(Entries supplied begins)

import Summits.CriticalPhenomena.CardyFormulaZ2.Theses.CardyBondTriangular
import Summits.CriticalPhenomena.CardyFormulaZ2.Theses.CardyIsoradial
import Summits.CriticalPhenomena.CardyFormulaZ2.Theorems.CardyIKTransportCrudeToCanonical
import Summits.CriticalPhenomena.CardyFormulaZ2.Theorems.CardyMeckeFlipLawToCrossingsUpper
import Summits.CriticalPhenomena.CardyFormulaZ2.Theorems.CardyBondTriangularDiscretisationBridgeStubDiscreteLeCrude
import Summits.CriticalPhenomena.CardyFormulaZ2.Theorems.CardyBondTriangularDiscretisationBridgeStubCrossedSubsetDiscrete
import Summits.CriticalPhenomena.CardyFormulaZ2.Theorems.CardyBondTriangularDiscretisationBridgeStubStrictlyDominatedShrink
import Summits.CriticalPhenomena.CardyFormulaZ2.Theorems.CardyBondTriangularDiscretisationBridgeStubStrictlyDominatedStretch
import Literature.Probability.Percolation.QuadCrossingContinuityOfLemma51
import Literature.Probability.Percolation.QuadCrossingContinuityEventsDischarge

/-!
# `DiscretisationBridge` (stmt-CriticalPhenomena-0787): crude Cardy on `ℤ²` implies G02 Cardy, per rectangle

Route `route-CriticalPhenomena-CardyBondTriangular` (item shared verbatim with CardyIsoradial and
four other routes), sub-problem `CardyFormulaZ2`.

**Crux (fixed, route decl).** For every conformal rectangle `R`: Cardy for the crude embedded
crossing event `embDomainCrossing squareLatticeEmbedding.z R.carrier δ (R.arc 0) (R.arc 2)` under
`P_{1/2}` on `ℤ²` implies Cardy for G02's `bondDomainCrossingProb R`.

**Line (same-domain squeeze, per `R`).** Upper: a G02 crossing at mesh `δ` IS a crude crossing at
parameter `δ/√2` (`stub_discrete_le_crude`; tree: `bondDomainCrossingProb_le_crude`). Lower: with a
square model `Φ` of `R` (`exists_isSquareModel`, Schoenflies) and `H = (i·) ∘ Φ`, the quad of `R` is
`Q₀ = rectQuad H 1 1`; Schramm–Smirnov's Lemma 5.1 (PROVED in tree for bond-`ℤ²`,
`SchrammSmirnov2011_lemma_5_1_holds`) gives, through `Quad.continuity_of_lemma_5_1`, quads
`Q' < Q₀ < Q''` with `P[Q' crossed ∧ Q'' not crossed] ≤ ε/4` for ALL small meshes — the uniform
same-domain continuity that replaces the boundary-RSW re-routing of the birth card (valid for wild
Jordan boundaries: lowest crossing + RSW). Then, for small `δ`,
`crude(δ/√2) ≤ P[Q_{1-s₁,1+s₁} ∈ S_ω] ≤ P[Q' crossed] ≤ P[Q'' crossed] + ε/4 ≤ P[Q_{1+s₂,1-s₂} ∈ S_ω] + ε/4 ≤ bond R δ + ε/4`
by the tree's `MeckeFlipBridge.crude_subset_crossed`, the two domination-transfer stubs
(`stub_strictlyDominated_shrink`, `stub_strictlyDominated_stretch`: strict domination is an open
condition and `rectQuad H (1∓s) (1±s) → Q₀`), and the port `stub_crossed_subset_discrete`
(a crossing of the longer-and-narrower quad by the drawn open edges is an open `ℤ²`-path poking out
of `Ω̄` across the arcs `0, 2` and keeping off the arcs `1, 3`, hence — `stub_discreteCrossing_of_pathIn`,
Bollobás–Riordan Claim 19 on `ℤ²`, in tree — a G02 crossing of `Ω_δ`).

* `DiscretisationBridge_of` — the crux from the four stub statements (all four landed as
  `Theorems/CardyBondTriangularDiscretisationBridgeStub*.lean`, imported here).
* `DiscretisationBridge_proof` — the shared item's decl in its primary route file
  (`…Theses.CardyIsoradial.DiscretisationBridge`); `DiscretisationBridge_skeleton` — this route's
  decl (`…Theses.CardyBondTriangular.DiscretisationBridge`); both hypothesis-free and sorry-free.

References: O. Schramm, S. Smirnov, *On the scaling limits of planar percolation*, Ann. Probab. 39
(2011), §1.3, Lemma 5.1, Lemma 6.1; B. Bollobás, O. Riordan, *Percolation* (2006), Ch. 7, Lemma 14,
Claim 19 p. 192, remark p. 195; S. Smirnov, C. R. Acad. Sci. Paris 333 (2001), §2.
-/

namespace Summit.CriticalPhenomena.CardyFormulaZ2.Cruxes.DiscretisationBridge.Birth

open Filter Topology Set MeasureTheory Metric
open scoped ENNReal unitInterval
open Literature.Probability.Percolation hiding cardyFunction
open Literature.Probability.Percolation.QuadCrossing
open Literature.Probability.RandomPlanarGeometry hiding cardyFunction
open Literature.Probability.LatticeModels
open Summit.CriticalPhenomena.CardyFormulaZ2.Theorems

/-- `√2 ≤ 2`. [folklore] -/
theorem sqrt_two_le_two : Real.sqrt 2 ≤ 2 :=
  Real.sqrt_two_lt_three_halves.le.trans (by norm_num)

/-- **Assembly.** The four stub statements give the crux: upper half from stub 1 and the crude
hypothesis reparametrised along `δ ↦ δ/√2`; lower half by the chain
`crude(δ/√2) ≤ P[Q' crossed] ≤ P[Q'' crossed] + ε/4 ≤ bond R δ + ε/4` (square model
`exists_isSquareModel`, Schramm–Smirnov Lemma 5.1 continuity `Quad.continuity_of_lemma_5_1` with
`SchrammSmirnov2011_lemma_5_1_holds`, `MeckeFlipBridge.crude_subset_crossed`, stubs 3, 4, 2).
[cite: SchrammSmirnov2011, §1.3 and Lemma 5.1] -/
theorem DiscretisationBridge_of
    (h₁ : ∀ (R : Literature.Probability.RandomPlanarGeometry.ConformalRectangle) (δ : ℝ), 0 < δ →
      Literature.Probability.Percolation.bondDomainCrossingProb R δ ≤
        (Literature.Probability.Percolation.bondPercolation
            (Literature.Probability.LatticeModels.zdGraph 2)
            Literature.Probability.Percolation.half).real
          (Literature.Probability.Percolation.embDomainCrossing
            Literature.Probability.LatticeModels.squareLatticeEmbedding.z R.carrier
            (δ / Real.sqrt 2) (R.arc 0) (R.arc 2)))
    (hport : ∀ (R : Literature.Probability.RandomPlanarGeometry.ConformalRectangle) (Φ : ℂ ≃ₜ ℂ),
      Literature.Probability.Percolation.IsSquareModel R Φ →
      ∀ (s : ℝ) (hs : 0 < s) (hs1 : s < 1),
        ∃ δ₀ : ℝ, 0 < δ₀ ∧ ∀ δ : ℝ, 0 < δ → δ < δ₀ →
          ∀ ω : Literature.Probability.Percolation.BondConfig
              (Literature.Probability.LatticeModels.Site 2),
            Literature.Probability.Percolation.QuadCrossing.Quad.rectQuad
                ((Homeomorph.mulLeft₀ Complex.I Complex.I_ne_zero).trans Φ) (1 + s) (1 - s)
                (add_pos one_pos hs) (sub_pos.2 hs1) (fun _ => Set.mem_univ _) ∈
              Literature.Probability.Percolation.z2QuadConfig Set.univ δ ω →
            ω ∈ Literature.Probability.Percolation.discreteCrossing R.carrier δ (R.arc 0)
              (R.arc 2))
    (hshrink : ∀ (H : ℂ ≃ₜ ℂ)
      (Q' : Literature.Probability.Percolation.QuadCrossing.Quad (Set.univ : Set ℂ)),
      Literature.Probability.Percolation.QuadCrossing.Quad.StrictlyDominated Q'
          (Literature.Probability.Percolation.QuadCrossing.Quad.rectQuad H 1 1 one_pos one_pos
            (fun _ => Set.mem_univ _)) →
        ∃ (s : ℝ) (hs : 0 < s) (hs1 : s < 1), s ≤ 1 / 2 ∧
          Literature.Probability.Percolation.QuadCrossing.Quad.StrictlyDominated Q'
            (Literature.Probability.Percolation.QuadCrossing.Quad.rectQuad H (1 - s) (1 + s)
              (sub_pos.2 hs1) (add_pos one_pos hs) (fun _ => Set.mem_univ _)))
    (hstretch : ∀ (H : ℂ ≃ₜ ℂ)
      (Q'' : Literature.Probability.Percolation.QuadCrossing.Quad (Set.univ : Set ℂ)),
      Literature.Probability.Percolation.QuadCrossing.Quad.StrictlyDominated
          (Literature.Probability.Percolation.QuadCrossing.Quad.rectQuad H 1 1 one_pos one_pos
            (fun _ => Set.mem_univ _)) Q'' →
        ∃ (s : ℝ) (hs : 0 < s) (hs1 : s < 1), s ≤ 1 / 2 ∧
          Literature.Probability.Percolation.QuadCrossing.Quad.StrictlyDominated
            (Literature.Probability.Percolation.QuadCrossing.Quad.rectQuad H (1 + s) (1 - s)
              (add_pos one_pos hs) (sub_pos.2 hs1) (fun _ => Set.mem_univ _)) Q'') :
    Summit.CriticalPhenomena.CardyFormulaZ2.Theses.CardyBondTriangular.DiscretisationBridge := by
  intro R hR φ x hφ
  -- the crude Cardy hypothesis, reparametrised along `δ ↦ δ/√2 : 𝓝[>] 0 → 𝓝[>] 0`
  have hq : Tendsto (fun δ : ℝ => (bondPercolation (zdGraph 2) half).real
      (embDomainCrossing squareLatticeEmbedding.z R.carrier (δ / Real.sqrt 2) (R.arc 0) (R.arc 2)))
      (𝓝[>] (0 : ℝ))
      (𝓝 (Literature.Probability.RandomPlanarGeometry.cardyFunction (crossRatio x))) :=
    (hR φ x hφ).comp tendsto_div_sqrt_two
  rw [Metric.tendsto_nhds]
  intro ε hε
  have hε4 : 0 < ε / 4 := by positivity
  -- the square model of `R`, the quad of `R`, and Schramm–Smirnov's Lemma 5.1 continuity
  obtain ⟨Φ, hΦ⟩ := exists_isSquareModel R
  obtain ⟨Q', Q'', h', h'', δ₁, hδ₁, hcont⟩ :=
    Quad.continuity_of_lemma_5_1 SchrammSmirnov2011_lemma_5_1_holds
      (Quad.rectQuad ((Homeomorph.mulLeft₀ Complex.I Complex.I_ne_zero).trans Φ) 1 1 one_pos
        one_pos (fun _ => mem_univ _)) (ENNReal.ofReal (ε / 4)) (ENNReal.ofReal_pos.2 hε4)
  obtain ⟨s₁, hs₁, hs₁1, hs₁h, hdom₁⟩ :=
    hshrink ((Homeomorph.mulLeft₀ Complex.I Complex.I_ne_zero).trans Φ) Q' h'
  obtain ⟨s₂, hs₂, hs₂1, -, hdom₂⟩ :=
    hstretch ((Homeomorph.mulLeft₀ Complex.I Complex.I_ne_zero).trans Φ) Q'' h''
  obtain ⟨δ₂, hδ₂, hcrude⟩ := MeckeFlipBridge.crude_subset_crossed hΦ hs₁ hs₁h
  obtain ⟨δ₃, hδ₃, hp⟩ := hport R Φ hΦ s₂ hs₂ hs₂1
  -- eventualities
  have hA : ∀ᶠ δ in 𝓝[>] (0 : ℝ), dist ((bondPercolation (zdGraph 2) half).real
      (embDomainCrossing squareLatticeEmbedding.z R.carrier (δ / Real.sqrt 2) (R.arc 0) (R.arc 2)))
      (Literature.Probability.RandomPlanarGeometry.cardyFunction (crossRatio x)) < ε / 4 :=
    (Metric.tendsto_nhds.1 hq) (ε / 4) hε4
  have hS : ∀ᶠ δ in 𝓝[>] (0 : ℝ), δ < min δ₁ (min δ₂ δ₃) :=
    mem_nhdsWithin_of_mem_nhds (Iio_mem_nhds (lt_min hδ₁ (lt_min hδ₂ hδ₃)))
  filter_upwards [hA, hS, self_mem_nhdsWithin] with δ hAδ hSδ hδ
  have hδ0 : (0 : ℝ) < δ := hδ
  have hδ₁' : δ < δ₁ := hSδ.trans_le (min_le_left _ _)
  have hδ₂' : δ < δ₂ := hSδ.trans_le ((min_le_right _ _).trans (min_le_left _ _))
  have hδ₃' : δ < δ₃ := hSδ.trans_le ((min_le_right _ _).trans (min_le_right _ _))
  -- upper half: a G02 crossing is a crude crossing
  have hup := h₁ R δ hδ0
  -- lower half, step (a): a crude crossing crosses `Q_{1-s₁,1+s₁}`, hence `Q'`
  have hae : ∀ᵐ ω ∂bondPercolation (zdGraph 2) half, ω ⊆ (zdGraph 2).edgeSet :=
    ae_subset_edgeSet (zdGraph 2) half
  have hstep1 : (bondPercolation (zdGraph 2) half).real
      (embDomainCrossing squareLatticeEmbedding.z R.carrier (δ / Real.sqrt 2) (R.arc 0) (R.arc 2)) ≤
      (bondPercolation (zdGraph 2) half).real
        {ω | ∃ K, Q'.IsCrossing K ∧ K ⊆ openEdgeUnion δ ω} := by
    simp only [measureReal_def]
    refine ENNReal.toReal_mono (measure_ne_top _ _) (measure_mono_ae ?_)
    filter_upwards [hae] with ω hω
    intro hωcr
    rw [embDomainCrossing_div_sqrt_two] at hωcr
    have hωcr' : ω ∈ openCrossing {y : Site 2 | meshPoint δ y ∈ R.carrier}
        {u | infDist (meshPoint δ u) (R.arc 0) ≤ 2 * δ}
        {v | infDist (meshPoint δ v) (R.arc 2) ≤ 2 * δ} := by
      refine openCrossing_mono Subset.rfl (fun u hu => ?_) (fun v hv => ?_) hωcr
      · exact le_trans (b := Real.sqrt 2 * δ) hu (mul_le_mul_of_nonneg_right sqrt_two_le_two hδ0.le)
      · exact le_trans (b := Real.sqrt 2 * δ) hv (mul_le_mul_of_nonneg_right sqrt_two_le_two hδ0.le)
    have hmem := hcrude δ hδ0 hδ₂' ω hω hωcr'
    have hmem' : Quad.rectQuad ((Homeomorph.mulLeft₀ Complex.I Complex.I_ne_zero).trans Φ)
        (1 - s₁) (1 + s₁) (sub_pos.2 hs₁1) (add_pos one_pos hs₁) (fun _ => mem_univ _) ∈
        closure {Q : Quad (univ : Set ℂ) | ∃ K, Q.IsCrossing K ∧ K ⊆ openEdgeUnion δ ω} := by
      rw [← coe_z2QuadConfig]
      exact hmem
    exact Quad.exists_isCrossing_of_mem_closure hdom₁ hmem'
  -- step (b): Schramm–Smirnov continuity, `P[Q' crossed] ≤ P[Q'' crossed] + ε/4`
  have hstep2 : (bondPercolation (zdGraph 2) half).real
        {ω | ∃ K, Q'.IsCrossing K ∧ K ⊆ openEdgeUnion δ ω} ≤
      (bondPercolation (zdGraph 2) half).real
        {ω | ∃ K, Q''.IsCrossing K ∧ K ⊆ openEdgeUnion δ ω} + ε / 4 := by
    have hdiff : (bondPercolation (zdGraph 2) half).real
        ({ω | ∃ K, Q'.IsCrossing K ∧ K ⊆ openEdgeUnion δ ω} \
          {ω | ∃ K, Q''.IsCrossing K ∧ K ⊆ openEdgeUnion δ ω}) ≤ ε / 4 := by
      rw [measureReal_def]
      exact ENNReal.toReal_le_of_le_ofReal hε4.le (hcont δ hδ0 hδ₁')
    calc (bondPercolation (zdGraph 2) half).real
          {ω | ∃ K, Q'.IsCrossing K ∧ K ⊆ openEdgeUnion δ ω}
        ≤ (bondPercolation (zdGraph 2) half).real
            ({ω | ∃ K, Q''.IsCrossing K ∧ K ⊆ openEdgeUnion δ ω} ∪
              ({ω | ∃ K, Q'.IsCrossing K ∧ K ⊆ openEdgeUnion δ ω} \
                {ω | ∃ K, Q''.IsCrossing K ∧ K ⊆ openEdgeUnion δ ω})) :=
          measureReal_mono (fun ω hω => by
            by_cases hω'' : ω ∈ {ω | ∃ K, Q''.IsCrossing K ∧ K ⊆ openEdgeUnion δ ω}
            · exact Or.inl hω''
            · exact Or.inr ⟨hω, hω''⟩)
      _ ≤ (bondPercolation (zdGraph 2) half).real
            {ω | ∃ K, Q''.IsCrossing K ∧ K ⊆ openEdgeUnion δ ω} +
          (bondPercolation (zdGraph 2) half).real
            ({ω | ∃ K, Q'.IsCrossing K ∧ K ⊆ openEdgeUnion δ ω} \
              {ω | ∃ K, Q''.IsCrossing K ∧ K ⊆ openEdgeUnion δ ω}) := measureReal_union_le _ _
      _ ≤ _ := by linarith
  -- step (c): a crossing of `Q''` crosses `Q_{1+s₂,1-s₂}`, hence (port) is a G02 crossing
  have hstep3 : (bondPercolation (zdGraph 2) half).real
        {ω | ∃ K, Q''.IsCrossing K ∧ K ⊆ openEdgeUnion δ ω} ≤ bondDomainCrossingProb R δ := by
    rw [bondDomainCrossingProb_eq_measureReal]
    refine measureReal_mono ?_
    rintro ω ⟨K, hK, hKO⟩
    obtain ⟨K₂, hK₂K, hK₂⟩ := hdom₂.dominated K hK
    exact hp δ hδ0 hδ₃' ω (mem_z2QuadConfig_of_isCrossing hK₂ (hK₂K.trans hKO))
  -- squeeze
  rw [Real.dist_eq, abs_lt] at hAδ ⊢
  obtain ⟨hA1, hA2⟩ := hAδ
  constructor
  · linarith
  · linarith

/-- **`DiscretisationBridge` (stmt-CriticalPhenomena-0787), the shared item's decl in its primary
route file `CardyIsoradial`, proved**: on `ℤ²` at `p = 1/2`, for every conformal rectangle, Cardy's
formula for the crude embedded crossing event implies Cardy's formula for G02's
`bondDomainCrossingProb` — `DiscretisationBridge_of` applied to the four landed stubs (the two
route decls are definitionally the same statement).
[cite: SchrammSmirnov2011, Lemma 5.1] [cite: BollobasRiordan2006, Ch. 7 Claim 19 p. 192 and remark p. 195] -/
theorem DiscretisationBridge_proof :
    Summit.CriticalPhenomena.CardyFormulaZ2.Theses.CardyIsoradial.DiscretisationBridge :=
  DiscretisationBridge_of stub_discrete_le_crude stub_crossed_subset_discrete
    stub_strictlyDominated_shrink stub_strictlyDominated_stretch

/-- **`DiscretisationBridge` (stmt-CriticalPhenomena-0787), route `CardyBondTriangular`'s decl,
proved** (same statement and proof as `DiscretisationBridge_proof`).
[cite: SchrammSmirnov2011, Lemma 5.1] [cite: BollobasRiordan2006, Ch. 7 Claim 19 p. 192 and remark p. 195] -/
theorem DiscretisationBridge_skeleton :
    Summit.CriticalPhenomena.CardyFormulaZ2.Theses.CardyBondTriangular.DiscretisationBridge :=
  DiscretisationBridge_of stub_discrete_le_crude stub_crossed_subset_discrete
    stub_strictlyDominated_shrink stub_strictlyDominated_stretch

end Summit.CriticalPhenomena.CardyFormulaZ2.Cruxes.DiscretisationBridge.Birth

(Entries supplied ends)

Would you please return all lines of the data that include the word "infDist"?

        {u | infDist (meshPoint δ u) (R.arc 0) ≤ 2 * δ}
        {v | infDist (meshPoint δ v) (R.arc 2) ≤ 2 * δ} := by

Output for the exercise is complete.